The task: Given the listing below, write out exactly the lines starting with the line that has "have hGψ := spinNumber_mulVec_of_mem_szSector" and going on through the line that has "have hfill : ∑", both kept.

Stored data Block Start

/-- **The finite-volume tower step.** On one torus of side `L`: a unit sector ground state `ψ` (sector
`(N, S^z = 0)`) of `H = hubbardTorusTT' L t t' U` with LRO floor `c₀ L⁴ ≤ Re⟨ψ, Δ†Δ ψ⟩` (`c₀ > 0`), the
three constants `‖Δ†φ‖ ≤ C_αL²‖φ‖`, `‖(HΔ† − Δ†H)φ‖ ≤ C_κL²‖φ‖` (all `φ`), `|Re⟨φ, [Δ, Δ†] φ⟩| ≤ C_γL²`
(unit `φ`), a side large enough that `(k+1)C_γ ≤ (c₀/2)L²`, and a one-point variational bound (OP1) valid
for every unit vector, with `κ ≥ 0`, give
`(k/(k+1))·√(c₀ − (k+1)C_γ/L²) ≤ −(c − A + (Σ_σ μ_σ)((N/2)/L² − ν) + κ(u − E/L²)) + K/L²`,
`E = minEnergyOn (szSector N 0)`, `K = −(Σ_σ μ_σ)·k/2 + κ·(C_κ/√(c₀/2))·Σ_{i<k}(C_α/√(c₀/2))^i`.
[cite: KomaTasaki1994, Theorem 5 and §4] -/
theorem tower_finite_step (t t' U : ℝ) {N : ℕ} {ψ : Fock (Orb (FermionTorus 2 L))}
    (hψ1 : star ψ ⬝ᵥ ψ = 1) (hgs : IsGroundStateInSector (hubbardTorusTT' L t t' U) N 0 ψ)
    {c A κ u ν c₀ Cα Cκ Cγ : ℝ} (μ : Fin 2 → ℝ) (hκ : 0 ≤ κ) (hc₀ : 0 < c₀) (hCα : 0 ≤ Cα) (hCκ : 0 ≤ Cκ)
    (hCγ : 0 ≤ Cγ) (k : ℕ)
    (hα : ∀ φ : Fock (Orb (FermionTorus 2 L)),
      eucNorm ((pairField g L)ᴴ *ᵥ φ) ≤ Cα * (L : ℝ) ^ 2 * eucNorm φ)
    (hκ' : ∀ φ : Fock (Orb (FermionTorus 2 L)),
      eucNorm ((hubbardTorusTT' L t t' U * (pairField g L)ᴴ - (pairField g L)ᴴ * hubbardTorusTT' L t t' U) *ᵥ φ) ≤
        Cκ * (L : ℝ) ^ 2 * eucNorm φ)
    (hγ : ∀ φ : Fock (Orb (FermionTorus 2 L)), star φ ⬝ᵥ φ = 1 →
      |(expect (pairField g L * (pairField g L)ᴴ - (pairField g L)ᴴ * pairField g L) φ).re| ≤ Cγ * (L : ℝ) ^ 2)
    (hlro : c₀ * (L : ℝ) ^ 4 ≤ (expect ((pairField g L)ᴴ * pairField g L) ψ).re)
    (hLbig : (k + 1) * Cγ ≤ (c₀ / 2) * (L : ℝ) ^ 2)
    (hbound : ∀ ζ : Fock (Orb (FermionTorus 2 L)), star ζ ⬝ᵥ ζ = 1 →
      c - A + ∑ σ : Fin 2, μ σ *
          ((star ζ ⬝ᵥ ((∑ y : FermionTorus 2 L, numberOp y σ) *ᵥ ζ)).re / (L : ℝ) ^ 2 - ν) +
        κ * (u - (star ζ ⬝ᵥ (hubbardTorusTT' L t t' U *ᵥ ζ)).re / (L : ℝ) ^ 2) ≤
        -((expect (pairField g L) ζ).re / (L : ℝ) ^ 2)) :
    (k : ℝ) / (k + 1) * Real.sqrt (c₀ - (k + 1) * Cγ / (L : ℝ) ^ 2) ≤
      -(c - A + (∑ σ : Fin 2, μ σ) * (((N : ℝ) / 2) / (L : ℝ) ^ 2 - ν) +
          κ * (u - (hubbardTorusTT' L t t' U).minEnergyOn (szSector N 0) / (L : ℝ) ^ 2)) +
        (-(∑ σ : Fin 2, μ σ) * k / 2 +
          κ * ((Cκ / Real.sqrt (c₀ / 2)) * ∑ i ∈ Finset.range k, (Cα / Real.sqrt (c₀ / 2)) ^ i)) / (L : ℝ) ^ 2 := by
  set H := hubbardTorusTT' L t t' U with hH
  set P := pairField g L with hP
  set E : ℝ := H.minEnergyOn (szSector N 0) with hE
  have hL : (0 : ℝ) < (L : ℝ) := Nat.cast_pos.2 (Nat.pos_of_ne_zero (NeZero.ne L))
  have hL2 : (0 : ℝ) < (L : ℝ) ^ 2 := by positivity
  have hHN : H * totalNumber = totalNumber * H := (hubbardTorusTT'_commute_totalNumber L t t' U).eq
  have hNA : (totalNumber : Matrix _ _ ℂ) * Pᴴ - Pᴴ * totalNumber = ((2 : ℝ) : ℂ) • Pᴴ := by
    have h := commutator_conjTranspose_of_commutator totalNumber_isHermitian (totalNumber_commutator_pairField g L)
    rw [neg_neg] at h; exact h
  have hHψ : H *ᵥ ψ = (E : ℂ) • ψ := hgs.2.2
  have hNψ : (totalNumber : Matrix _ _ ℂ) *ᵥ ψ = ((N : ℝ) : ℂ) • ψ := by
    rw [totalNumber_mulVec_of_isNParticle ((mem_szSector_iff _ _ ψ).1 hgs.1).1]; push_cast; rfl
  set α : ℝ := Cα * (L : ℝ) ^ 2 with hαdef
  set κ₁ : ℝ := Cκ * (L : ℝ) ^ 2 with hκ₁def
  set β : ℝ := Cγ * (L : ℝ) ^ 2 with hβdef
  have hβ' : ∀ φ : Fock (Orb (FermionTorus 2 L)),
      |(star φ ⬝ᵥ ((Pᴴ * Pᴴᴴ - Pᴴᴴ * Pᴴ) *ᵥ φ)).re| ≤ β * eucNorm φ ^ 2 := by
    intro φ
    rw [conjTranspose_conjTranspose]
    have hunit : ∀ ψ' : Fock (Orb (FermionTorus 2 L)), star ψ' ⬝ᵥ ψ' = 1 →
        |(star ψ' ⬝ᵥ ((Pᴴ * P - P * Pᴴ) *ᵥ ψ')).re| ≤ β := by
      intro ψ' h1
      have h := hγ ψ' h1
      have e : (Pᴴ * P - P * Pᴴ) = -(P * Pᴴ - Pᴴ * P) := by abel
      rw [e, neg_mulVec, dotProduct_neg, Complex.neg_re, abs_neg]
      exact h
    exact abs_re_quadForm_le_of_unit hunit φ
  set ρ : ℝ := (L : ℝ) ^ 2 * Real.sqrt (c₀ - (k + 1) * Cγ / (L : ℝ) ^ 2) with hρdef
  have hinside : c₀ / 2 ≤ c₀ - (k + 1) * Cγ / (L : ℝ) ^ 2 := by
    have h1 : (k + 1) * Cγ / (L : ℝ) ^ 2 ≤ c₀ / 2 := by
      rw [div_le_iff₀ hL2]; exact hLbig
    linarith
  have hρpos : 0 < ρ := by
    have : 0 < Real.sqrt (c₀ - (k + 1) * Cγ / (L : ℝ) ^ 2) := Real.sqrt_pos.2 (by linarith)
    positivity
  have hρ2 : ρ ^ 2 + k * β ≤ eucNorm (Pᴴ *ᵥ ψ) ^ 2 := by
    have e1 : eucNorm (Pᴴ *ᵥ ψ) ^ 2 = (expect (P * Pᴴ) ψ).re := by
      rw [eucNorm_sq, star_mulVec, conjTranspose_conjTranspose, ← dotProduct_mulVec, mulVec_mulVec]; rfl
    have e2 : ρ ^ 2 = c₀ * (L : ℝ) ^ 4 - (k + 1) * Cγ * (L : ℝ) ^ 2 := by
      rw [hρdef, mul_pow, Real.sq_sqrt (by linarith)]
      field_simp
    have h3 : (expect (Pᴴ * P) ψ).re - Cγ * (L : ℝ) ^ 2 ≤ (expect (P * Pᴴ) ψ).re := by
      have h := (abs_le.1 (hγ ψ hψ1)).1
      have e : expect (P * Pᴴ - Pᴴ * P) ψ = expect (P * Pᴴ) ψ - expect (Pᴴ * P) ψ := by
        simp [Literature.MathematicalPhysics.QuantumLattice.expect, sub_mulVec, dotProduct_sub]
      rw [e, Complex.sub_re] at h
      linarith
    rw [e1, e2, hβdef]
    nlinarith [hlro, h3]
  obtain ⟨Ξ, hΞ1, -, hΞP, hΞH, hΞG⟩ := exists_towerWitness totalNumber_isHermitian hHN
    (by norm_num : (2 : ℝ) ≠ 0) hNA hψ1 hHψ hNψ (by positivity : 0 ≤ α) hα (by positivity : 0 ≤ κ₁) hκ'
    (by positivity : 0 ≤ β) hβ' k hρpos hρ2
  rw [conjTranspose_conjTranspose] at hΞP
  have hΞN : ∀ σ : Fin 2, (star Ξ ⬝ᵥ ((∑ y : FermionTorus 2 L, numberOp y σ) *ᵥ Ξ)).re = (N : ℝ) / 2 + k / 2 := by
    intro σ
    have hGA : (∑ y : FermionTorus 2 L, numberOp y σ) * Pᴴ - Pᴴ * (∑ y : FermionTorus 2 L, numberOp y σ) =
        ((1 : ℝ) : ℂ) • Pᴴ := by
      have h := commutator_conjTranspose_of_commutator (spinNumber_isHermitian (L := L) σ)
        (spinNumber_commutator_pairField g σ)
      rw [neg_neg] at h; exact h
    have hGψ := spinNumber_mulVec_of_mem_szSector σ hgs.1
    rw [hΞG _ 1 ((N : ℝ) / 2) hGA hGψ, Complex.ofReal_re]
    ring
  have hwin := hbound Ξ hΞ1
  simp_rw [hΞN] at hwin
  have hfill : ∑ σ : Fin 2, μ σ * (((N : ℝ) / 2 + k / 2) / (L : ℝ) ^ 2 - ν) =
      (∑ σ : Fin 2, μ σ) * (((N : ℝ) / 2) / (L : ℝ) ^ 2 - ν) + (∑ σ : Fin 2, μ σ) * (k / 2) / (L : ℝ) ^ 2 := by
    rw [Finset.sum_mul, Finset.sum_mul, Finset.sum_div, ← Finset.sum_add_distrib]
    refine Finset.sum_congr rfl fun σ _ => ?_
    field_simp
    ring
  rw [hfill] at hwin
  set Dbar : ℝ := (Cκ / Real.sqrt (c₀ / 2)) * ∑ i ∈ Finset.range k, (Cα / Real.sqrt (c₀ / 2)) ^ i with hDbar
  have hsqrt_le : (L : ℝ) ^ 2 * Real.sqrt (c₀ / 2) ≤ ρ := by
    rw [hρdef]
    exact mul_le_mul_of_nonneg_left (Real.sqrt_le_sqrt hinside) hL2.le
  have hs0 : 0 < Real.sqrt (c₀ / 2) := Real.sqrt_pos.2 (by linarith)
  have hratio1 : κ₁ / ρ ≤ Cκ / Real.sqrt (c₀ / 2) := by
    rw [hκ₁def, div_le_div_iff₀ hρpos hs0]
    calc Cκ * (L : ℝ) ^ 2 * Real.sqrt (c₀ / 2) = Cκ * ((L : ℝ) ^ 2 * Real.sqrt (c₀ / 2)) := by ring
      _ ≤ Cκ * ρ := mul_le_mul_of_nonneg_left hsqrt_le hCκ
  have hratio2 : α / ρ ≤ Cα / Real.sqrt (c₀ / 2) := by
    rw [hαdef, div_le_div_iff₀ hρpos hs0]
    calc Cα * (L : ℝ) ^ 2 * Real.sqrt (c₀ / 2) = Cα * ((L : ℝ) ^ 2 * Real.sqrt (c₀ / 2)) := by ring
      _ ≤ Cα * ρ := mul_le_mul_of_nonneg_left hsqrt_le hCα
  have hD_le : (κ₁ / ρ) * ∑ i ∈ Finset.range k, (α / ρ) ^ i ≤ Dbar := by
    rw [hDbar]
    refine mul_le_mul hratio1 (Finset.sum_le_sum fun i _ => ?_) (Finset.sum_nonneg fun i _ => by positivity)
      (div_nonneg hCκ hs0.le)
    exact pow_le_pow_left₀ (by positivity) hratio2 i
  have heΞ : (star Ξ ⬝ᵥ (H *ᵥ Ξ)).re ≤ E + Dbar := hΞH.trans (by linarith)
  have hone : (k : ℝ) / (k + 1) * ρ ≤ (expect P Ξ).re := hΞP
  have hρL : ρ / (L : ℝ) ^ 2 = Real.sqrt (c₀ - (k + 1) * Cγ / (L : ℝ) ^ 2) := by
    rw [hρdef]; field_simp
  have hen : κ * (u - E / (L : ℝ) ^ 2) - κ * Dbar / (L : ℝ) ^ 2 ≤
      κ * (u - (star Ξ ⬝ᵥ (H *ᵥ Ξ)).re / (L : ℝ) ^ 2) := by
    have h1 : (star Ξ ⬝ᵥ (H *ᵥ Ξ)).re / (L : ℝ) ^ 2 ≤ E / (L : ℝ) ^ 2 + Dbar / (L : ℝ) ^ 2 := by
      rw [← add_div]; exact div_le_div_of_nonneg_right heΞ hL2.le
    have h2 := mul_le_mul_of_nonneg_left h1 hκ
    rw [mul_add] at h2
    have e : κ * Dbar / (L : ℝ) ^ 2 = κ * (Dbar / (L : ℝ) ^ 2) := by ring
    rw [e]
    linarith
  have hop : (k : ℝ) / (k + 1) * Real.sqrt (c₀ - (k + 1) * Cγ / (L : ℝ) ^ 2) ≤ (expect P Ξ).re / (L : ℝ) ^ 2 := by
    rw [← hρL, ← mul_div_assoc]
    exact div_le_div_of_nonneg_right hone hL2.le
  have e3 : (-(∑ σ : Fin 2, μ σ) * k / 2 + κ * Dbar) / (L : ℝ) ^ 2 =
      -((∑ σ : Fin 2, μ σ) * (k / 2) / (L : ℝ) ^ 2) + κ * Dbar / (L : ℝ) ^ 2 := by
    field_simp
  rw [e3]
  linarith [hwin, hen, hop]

Stored data Block End

Exercise solution:
    have hGψ := spinNumber_mulVec_of_mem_szSector σ hgs.1
    rw [hΞG _ 1 ((N : ℝ) / 2) hGA hGψ, Complex.ofReal_re]
    ring
  have hwin := hbound Ξ hΞ1
  simp_rw [hΞN] at hwin
  have hfill : ∑ σ : Fin 2, μ σ * (((N : ℝ) / 2 + k / 2) / (L : ℝ) ^ 2 - ν) =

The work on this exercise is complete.